Gunung Kecil Bernama Ungaran

Bagi kebanyakan orang, pasti mengaitkan Semarang dengan banjir dan pesisir. Memang kota kecil ini pernah terkenal akan kanal-kanalnya yang indah ketika VOC masih Berjaya. Namun, pada pagi hari ketika cuaca cerah tanpa kabut, kita dapat melihat satu gunung kecil di arah selatan. Berdiri tampak malu-malu terpisah dari deretan pegunungan di tengah Pulau Jawa. Gunung kecil ini bernama Ungaran.
 
Gunung Ungaran.
Bagi warga Semarang dan sekitarnya, Ungaran sudah menjadi seperti Gunung Gede Pangrango bagi warga Jakarta. Lokasi yang dekat dan tipikal gunung yang landai menjadi pemicu bagi warga Semarang untuk menjajal puncak 2.050 mdpl ini. Ada tiga jalur untuk menggapai puncak Ungaran, Pasar Jimbaran dan Candi Gedong Songo yang berada di Kabupaten Semarang dan Pabrik Teh Medini yang berlokasi di Kabupaten Kendal. Dari ketiga jalur tersebut, hanya Gedong Songo yang langsung ke Puncak.

Dukuh Promasan
Jika kita mendaki dari Jimbaran atau Medini, kita akan menemui Dukuh Promasan. Secara wilayah, dukuh yang tidak mendapat aliran listrik ini termasuk ke dalam Kabupaten Kendal. Di dukuh ini hanya ditinggali sekitar 15 rumah yang saling berdekatan. Di Promasan kita dapat menikmati keindahan kebun teh yang menghampar luas. Tidak perlu jauh-jauh ke Puncak. Dari Jimbaran atau Medini, Promasan dapat ditempuh dalam waktu kurang lebih 2 jam.

Pos Mawar, Pintu Masuk Pendakian Ungaran dari Jimbaran.
Promasan di Pagi Hari.
Hampir keseruluhan warga Promasan berkerja sebagai pemetik daun teh. Selain itu, beberapa warga menawarkan rumahnya sebagai tempat singgah bagi para pendaki. Ongkosnya pun murah sekali, dari gratis karena telah menjadi langganan sampai 2000 rupiah (tahun 2010). Kita pun dapat memesan nasi dengan menu seadanya yang tentunya nikmat dan murah.

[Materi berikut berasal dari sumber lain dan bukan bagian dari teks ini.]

import Summits.Ventures.Crystal3D.Kissing125.SearchCheck3
import HarnessLib

/-!
# The run of the growth search at `κ = 7/32`, part 11 of 256 (computational, `native_decide`)

HONEST FRAMING (cell pub-crystal3d, K-path at `h = 5/4`): this is NOT a result printed by Hales.  It is his
METHOD (arXiv:1209.6043, Theorem 3: the main estimate + the classification of the contact graphs of kissing
configurations, in the tree's form of a verified interval-arithmetic growth search, `Literature/…/KissingSearch*.lean`)
RE-RUN at the separation `5/2` instead of `2h₀ = 2.52` (largest long-side cosine `κ = 1 − (5/4)²/2 = 7/32` instead of
`κ₀ = 1031/5000`).  The declarations are namespace-shadowing COPIES of the tree's declarations (same names, inside
`namespace Summit.Ventures.Crystal3D.Kissing125[.KissingSearch]`, original docstrings and citation tags kept — the tags
name the printed METHOD step each declaration implements); the diff to the originals is stated per file.  Generated by
`HOME/lean/kissing125/gen/mkfiles.py`; audit recipe in `HOME/lean/kissing125/README.md`.  Nothing here is asserted
about GAP(1.26) or any census.

THIS FILE: part `11` of the computation `∀ i < 256, checkPart 5 256 i 60 = true` for the 7/32 checker
(`SearchCheck*.lean`): the states of the depth-`5` frontier (`21 802` states at `7/32`; `17 556` in the tree's 128-part run
at `κ₀`) with index `≡ 11 (mod 256)`, each searched with fuel `60` — `256` parts so that a part carries about the node
count of a `κ₀` part of the tree's run (the 7/32 search has ≈ `2.05×` the nodes; pilot measurement by typer-bulk g6, farm
`#eval` of a counting twin: every leaf killed by propagation or accepted as FCC/HCP, no bisection needed).  Assembled in `SearchFinal.lean`.

## References
* T. C. Hales, *A proof of Fejes Tóth's conjecture on sphere packings with kissing number twelve*,
  arXiv:1209.6043 (2012): Definition 1, Theorem 2 (main estimate `d₃`), Theorem 3, Lemmas 7–10. [`Hales2012`]
* R. E. Moore, *Interval Analysis* (1966), Theorem 3.1, §4.4. [`Moore1966`]
-/

namespace Summit.Ventures.Crystal3D.Kissing125

open Literature.Geometry.DiscreteGeometry

namespace KissingSearch

/-- **Part `11` of `256` of the growth search at `κ = 7/32` returns `true`** (frontier depth `5`, fuel `60`).
[cite: Hales2012, Theorem 3 and Lemma 8] -/
theorem checkPart_eq_true_011 : checkPart 5 256 11 60 = true := by
  native_decide

end KissingSearch

end Summit.Ventures.Crystal3D.Kissing125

Jika lebih ingin merasakan pendakian dengan nuansa tenda, kita juga dapat mendirikan tenda di sekitar Promasan. Banyak tempat-tempat yang tepat untuk itu. Dari di dekat mushola satu-satunya di Promasan sampai kebun teh yang luas. Alternatif lain yakni mendirikan tenda di mulut Gua Jepang. Ya, di sini juga terdapat sebuah gua buatan Jepang saat Perang Dunia ke-2. Gua kecil dengan beberapa kamar yang gelap.

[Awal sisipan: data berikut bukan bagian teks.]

/-! ### Finset algebra: the four-fold pairing sum -/

/-- The four-fold pairing sum of a symmetric kernel splits as `S·S + χ_X·χ_Y + S·S`
(`S = Σ_{X×Y} G`, `χ_X = Σ_{X×X} G`). [folklore] -/
theorem sum_pairings_eq (X Y : Finset (Site 3)) (G : Site 3 → Site 3 → ℝ) (hG : ∀ u v, G u v = G v u) :
    ∑ x ∈ X, ∑ y ∈ Y, ∑ x' ∈ X, ∑ y' ∈ Y, (G x y * G x' y' + G x x' * G y y' + G x y' * G y x') =
      (∑ x ∈ X, ∑ y ∈ Y, G x y) * (∑ x ∈ X, ∑ y ∈ Y, G x y) +
        (∑ x ∈ X, ∑ x' ∈ X, G x x') * (∑ y ∈ Y, ∑ y' ∈ Y, G y y') +
        (∑ x ∈ X, ∑ y ∈ Y, G x y) * (∑ x ∈ X, ∑ y ∈ Y, G x y) := by
  have h1 : ∑ x ∈ X, ∑ y ∈ Y, ∑ x' ∈ X, ∑ y' ∈ Y, G x y * G x' y' =
      (∑ x ∈ X, ∑ y ∈ Y, G x y) * (∑ x ∈ X, ∑ y ∈ Y, G x y) := by
    rw [Finset.sum_mul]
    refine Finset.sum_congr rfl fun x _ => ?_
    rw [Finset.sum_mul]
    refine Finset.sum_congr rfl fun y _ => ?_
    rw [Finset.mul_sum]
    refine Finset.sum_congr rfl fun x' _ => ?_
    rw [Finset.mul_sum]
  have h2 : ∑ x ∈ X, ∑ y ∈ Y, ∑ x' ∈ X, ∑ y' ∈ Y, G x x' * G y y' =
      (∑ x ∈ X, ∑ x' ∈ X, G x x') * (∑ y ∈ Y, ∑ y' ∈ Y, G y y') := by
    have inner : ∀ x y, ∑ x' ∈ X, ∑ y' ∈ Y, G x x' * G y y' =
        (∑ x' ∈ X, G x x') * (∑ y' ∈ Y, G y y') := fun x y => (Finset.sum_mul_sum _ _ _ _).symm
    simp_rw [inner]
    rw [Finset.sum_mul]
    refine Finset.sum_congr rfl fun x _ => ?_
    rw [Finset.mul_sum]
  have h3 : ∑ x ∈ X, ∑ y ∈ Y, ∑ x' ∈ X, ∑ y' ∈ Y, G x y' * G y x' =
      (∑ x ∈ X, ∑ y ∈ Y, G x y) * (∑ x ∈ X, ∑ y ∈ Y, G x y) := by
    have inner : ∀ x y, ∑ x' ∈ X, ∑ y' ∈ Y, G x y' * G y x' =
        (∑ y' ∈ Y, G x y') * (∑ x' ∈ X, G y x') := by
      intro x y
      rw [Finset.sum_comm, Finset.sum_mul_sum]
    simp_rw [inner]
    have hS' : ∑ y ∈ Y, ∑ x' ∈ X, G y x' = ∑ x ∈ X, ∑ y ∈ Y, G x y := by
      rw [Finset.sum_comm]
      exact Finset.sum_congr rfl fun x _ => Finset.sum_congr rfl fun y _ => hG y x
    calc ∑ x ∈ X, ∑ y ∈ Y, (∑ y' ∈ Y, G x y') * ∑ x' ∈ X, G y x'
        = ∑ x ∈ X, (∑ y' ∈ Y, G x y') * ∑ y ∈ Y, ∑ x' ∈ X, G y x' := by
          refine Finset.sum_congr rfl fun x _ => ?_
          rw [Finset.mul_sum]
      _ = (∑ x ∈ X, ∑ y' ∈ Y, G x y') * ∑ y ∈ Y, ∑ x' ∈ X, G y x' := by rw [Finset.sum_mul]
      _ = _ := by rw [hS']
  simp only [Finset.sum_add_distrib, h1, h2, h3]

/-! ### Lattice geometry of discretised balls -/

/-- Coordinates of differences of lattice points whose mesh-`δ` images are within Euclidean distance `R` are at
most `⌈R/δ⌉₊` in absolute value: the difference lies in the box `Λ_{⌈R/δ⌉₊}`. [folklore] -/
theorem sub_mem_box_of_norm_le {δ R : ℝ} (hδ : 0 < δ) {x y : Site 3} (h : ‖mesh δ y - mesh δ x‖ ≤ R) :
    y - x ∈ box 3 ⌈R / δ⌉₊ := by
  rw [mem_box_iff_supNorm_le, Site.supNorm_le_iff]
  intro i
  have hi : |(mesh δ y - mesh δ x) i| ≤ R := le_trans (by
    simpa only [Real.norm_eq_abs] using PiLp.norm_apply_le (mesh δ y - mesh δ x) i) h
  have hcoord : (mesh δ y - mesh δ x) i = δ * ((y i : ℝ) - (x i : ℝ)) := by
    simp only [PiLp.sub_apply, mesh_apply]; ring
  rw [hcoord, abs_mul, abs_of_pos hδ] at hi
  have hR : |((y i : ℝ) - (x i : ℝ))| ≤ R / δ := by
    rw [le_div_iff₀ hδ, mul_comm]; exact hi
  have hceil : |((y i : ℝ) - (x i : ℝ))| ≤ (⌈R / δ⌉₊ : ℝ) := hR.trans (Nat.le_ceil _)
  have hint : (((y - x) i).natAbs : ℤ) ≤ (⌈R / δ⌉₊ : ℤ) := by
    rw [Int.natCast_natAbs, Pi.sub_apply]
    have : (|((y i - x i : ℤ) : ℝ)|) ≤ ((⌈R / δ⌉₊ : ℤ) : ℝ) := by
      push_cast; exact hceil
    exact_mod_cast this
  exact_mod_cast hint

/-- Two points of a closed ball are within twice the radius. [folklore] -/
theorem norm_sub_le_of_mem_closedBall {a u v : E3} {r : ℝ} (hu : u ∈ closedBall a r) (hv : v ∈ closedBall a r) :
    ‖v - u‖ ≤ 2 * r := by
  rw [mem_closedBall, dist_eq_norm] at hu hv
  calc ‖v - u‖ = ‖(v - a) - (u - a)‖ := by congr 1; abel
    _ ≤ ‖v - a‖ + ‖u - a‖ := norm_sub_le _ _
    _ ≤ 2 * r := by linarith

/-- Points of two closed balls are within `rₐ + r_b + ‖a - b‖`. [folklore] -/
theorem norm_sub_le_of_mem_closedBall_two {a b u v : E3} {ra rb : ℝ} (hu : u ∈ closedBall a ra)
    (hv : v ∈ closedBall b rb) : ‖v - u‖ ≤ ra + rb + ‖a - b‖ := by
  rw [mem_closedBall, dist_eq_norm] at hu hv
  calc ‖v - u‖ = ‖(v - b) + (b - a) - (u - a)‖ := by congr 1; abel
    _ ≤ ‖(v - b) + (b - a)‖ + ‖u - a‖ := norm_sub_le _ _
    _ ≤ ‖v - b‖ + ‖b - a‖ + ‖u - a‖ := by gcongr; exact norm_add_le _ _
    _ = ‖v - b‖ + ‖a - b‖ + ‖u - a‖ := by rw [norm_sub_rev b a]
    _ ≤ ra + rb + ‖a - b‖ := by linarith

/-- **A lattice cube inside a discretised ball.**  For `0 < δ ≤ h` with `h = r/2`, the disc of the closed ball
`B̄(a, r)` contains at least `(h/δ)³` lattice points (the cube of integer side `⌊2h/δ⌋₊ ≥ h/δ` whose mesh image
lies in the coordinate cube of half-width `h` around `a`, itself inside the ball since `3h² ≤ r²`). [folklore] -/
theorem cube_card_le_disc {δ r : ℝ} (hδ : 0 < δ) (hr : 0 < r) (hδh : δ ≤ r / 2) (a : E3)
    (F : Finset (Site 3)) (hF : ∀ x, x ∈ F ↔ x ∈ disc δ (closedBall a r)) :
    (r / 2 / δ) ^ 3 ≤ (F.card : ℝ) := by
  set h : ℝ := r / 2 with hh
  have hhpos : 0 < h := by positivity
  set N : ℕ := ⌊2 * h / δ⌋₊ with hN
  set lo : Fin 3 → ℤ := fun i => ⌈(a i - h) / δ⌉ with hlo
  set T : Finset (Site 3) := Fintype.piFinset fun i => Finset.Icc (lo i) (lo i + N - 1) with hT
  -- `N ≥ h/δ`
  have hNge : h / δ ≤ (N : ℝ) := by
    have h1 : (2 * h / δ : ℝ) < N + 1 := Nat.lt_floor_add_one _
    have h2 : 1 ≤ h / δ := by rw [le_div_iff₀ hδ, one_mul]; exact hδh
    have : 2 * h / δ = 2 * (h / δ) := by ring
    linarith
  -- card of the cube
  have hcardT : (T.card : ℝ) = (N : ℝ) ^ 3 := by
    have hI : ∀ i, (Finset.Icc (lo i) (lo i + N - 1)).card = N := fun i => by
      rw [Int.card_Icc]; omega
    have : T.card = N ^ 3 := by
      rw [hT, Fintype.card_piFinset]
      simp_rw [hI]
      rw [Finset.prod_const, Finset.card_univ, Fintype.card_fin]
    rw [this]; push_cast; ring
  -- the cube lies in the disc
  have hTF : T ⊆ F := by
    intro x hx
    rw [hF, mem_disc, mem_closedBall, dist_eq_norm]
    rw [hT, Fintype.mem_piFinset] at hx
    have hcoord : ∀ i, |(mesh δ x - a) i| ≤ h := by
      intro i
      have hxi := Finset.mem_Icc.1 (hx i)
      have hlo1 : (a i - h) / δ ≤ (lo i : ℝ) := Int.le_ceil _
      have hlo2 : (lo i : ℝ) < (a i - h) / δ + 1 := Int.ceil_lt_add_one _
      have hx1 : (lo i : ℝ) ≤ (x i : ℝ) := by exact_mod_cast hxi.1
      have hx2 : (x i : ℝ) ≤ (lo i : ℝ) + N - 1 := by
        have := hxi.2; exact_mod_cast this
      have hNle : (N : ℝ) ≤ 2 * h / δ := Nat.floor_le (by positivity)
      rw [PiLp.sub_apply, mesh_apply, abs_le]
      constructor
      · -- `a i - h ≤ δ x_i`
        have : (a i - h) / δ * δ = a i - h := div_mul_cancel₀ _ hδ.ne'
        nlinarith
      · -- `δ x_i ≤ a i + h`
        have e1 : (x i : ℝ) < (a i - h) / δ + 2 * h / δ := by linarith
        have e2 : ((a i - h) / δ + 2 * h / δ) * δ = a i + h := by field_simp; ring
        nlinarith
    have hsq : ‖mesh δ x - a‖ ^ 2 ≤ r ^ 2 := by
      rw [EuclideanSpace.norm_eq, Real.sq_sqrt (Finset.sum_nonneg fun i _ => sq_nonneg _)]
      calc ∑ i, ‖(mesh δ x - a) i‖ ^ 2 ≤ ∑ _i : Fin 3, h ^ 2 := by
            refine Finset.sum_le_sum fun i _ => ?_
            rw [Real.norm_eq_abs]
            exact pow_le_pow_left₀ (abs_nonneg _) (hcoord i) 2
        _ = 3 * h ^ 2 := by simp
        _ ≤ r ^ 2 := by rw [hh]; nlinarith
    exact le_of_pow_le_pow_left₀ two_ne_zero hr.le hsq
  have hcard : (T.card : ℝ) ≤ (F.card : ℝ) := by exact_mod_cast Finset.card_le_card hTF
  calc (r / 2 / δ) ^ 3 = (h / δ) ^ 3 := by rw [hh]
    _ ≤ (N : ℝ) ^ 3 := pow_le_pow_left₀ (by positivity) hNge 3
    _ = (T.card : ℝ) := hcardT.symm
    _ ≤ (F.card : ℝ) := hcard

/-- Row sums of the pair correlator over a finite set of lattice points whose mesh images are within distance `R`
of the base point are bounded by the box sum over `Λ_{⌈R/δ⌉₊}` (re-index `x' ↦ x' - x`, `G ≥ 0`). [folklore] -/
theorem sum_row_le_box {δ R : ℝ} (hδ : 0 < δ) (X : Finset (Site 3)) (x : Site 3)
    (hX : ∀ x' ∈ X, ‖mesh δ x' - mesh δ x‖ ≤ R) :
    ∑ x' ∈ X, criticalCorr 3 2 ![x, x'] ≤ ∑ z ∈ box 3 ⌈R / δ⌉₊, criticalTwoPoint 3 z := by
  have h1 : ∑ x' ∈ X, criticalCorr 3 2 ![x, x'] = ∑ x' ∈ X, criticalTwoPoint 3 (x' - x) :=
    Finset.sum_congr rfl fun x' _ => criticalCorr_two_pair x x'
  rw [h1]
  have hinj : Set.InjOn (fun x' : Site 3 => x' - x) ↑X := fun u _ v _ huv => sub_left_injective huv
  rw [← Finset.sum_image hinj]
  refine Finset.sum_le_sum_of_subset_of_nonneg ?_ fun z _ _ => criticalTwoPoint_nonneg' z
  intro z hz
  obtain ⟨x', hx', rfl⟩ := Finset.mem_image.1 hz
  exact sub_mem_box_of_norm_le hδ (hX x' hx')

/-- The two discretised closed balls form a probe family of finite sets (so `Pr` is a genuine probability).
[folklore] -/
theorem probes_two_closedBall_finite {δ : ℝ} (hδ : 0 < δ) (a b : E3) (ra rb : ℝ) :
    ∀ i, ((![disc δ (closedBall a ra), disc δ (closedBall b rb)] : Fin 2 → Set (Site 3)) i).Finite ∨
      (((![disc δ (closedBall a ra), disc δ (closedBall b rb)] : Fin 2 → Set (Site 3)) i)ᶜ).Finite := by
  intro i
  fin_cases i
  · exact Or.inl (InvBook.finite_disc hδ isBounded_closedBall)
  · exact Or.inl (InvBook.finite_disc hδ isBounded_closedBall)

Suasana Gua Jepang (doc. anonim)
Pemandian Umum di Promasan.
Tentang sumber air tidak perlu dikuatirkan. Ungaran adalah satu-satunya gunung di Jawa Tengah yang kaya akan sumber air. Bahkan di Promasan dibuat semacam pemandian umum. Nikmat rasanya membersihkan diri di sini. Selain dingin, air yang mengalir dari pancuran segar sekali.

Puncak 2.050 mdpl
Biasanya pendaki yang bermalam di Promasan akan berangkat pukul 3 pagi untuk summit attack. Perhitungan waktu yang cukup untuk bisa menikmati matahari terbit di Puncak Ungaran. Jika untuk menuju Promasan jalur masih terbilang landai, berbeda halnya jalur ke Puncak. Tanjakan dan pepohonan yang cukup rapat akan menghiasi sepanjang perjalanan.

Candi Promasan.
Sebagai gunung mati, Puncak Ungaran tidak dihiasi adanya kawah. Hanya pelataran 5 x 10 meter dengan sebuah tugu triangulasi saja. Dari puncak kita dapat memandang indahnya Kota Semarang dari atas gunung dengan latar Laut Jawa. Di sebelah timur terdapat rawa pening yang tampak mungil dengan latar Gunung Merbabu.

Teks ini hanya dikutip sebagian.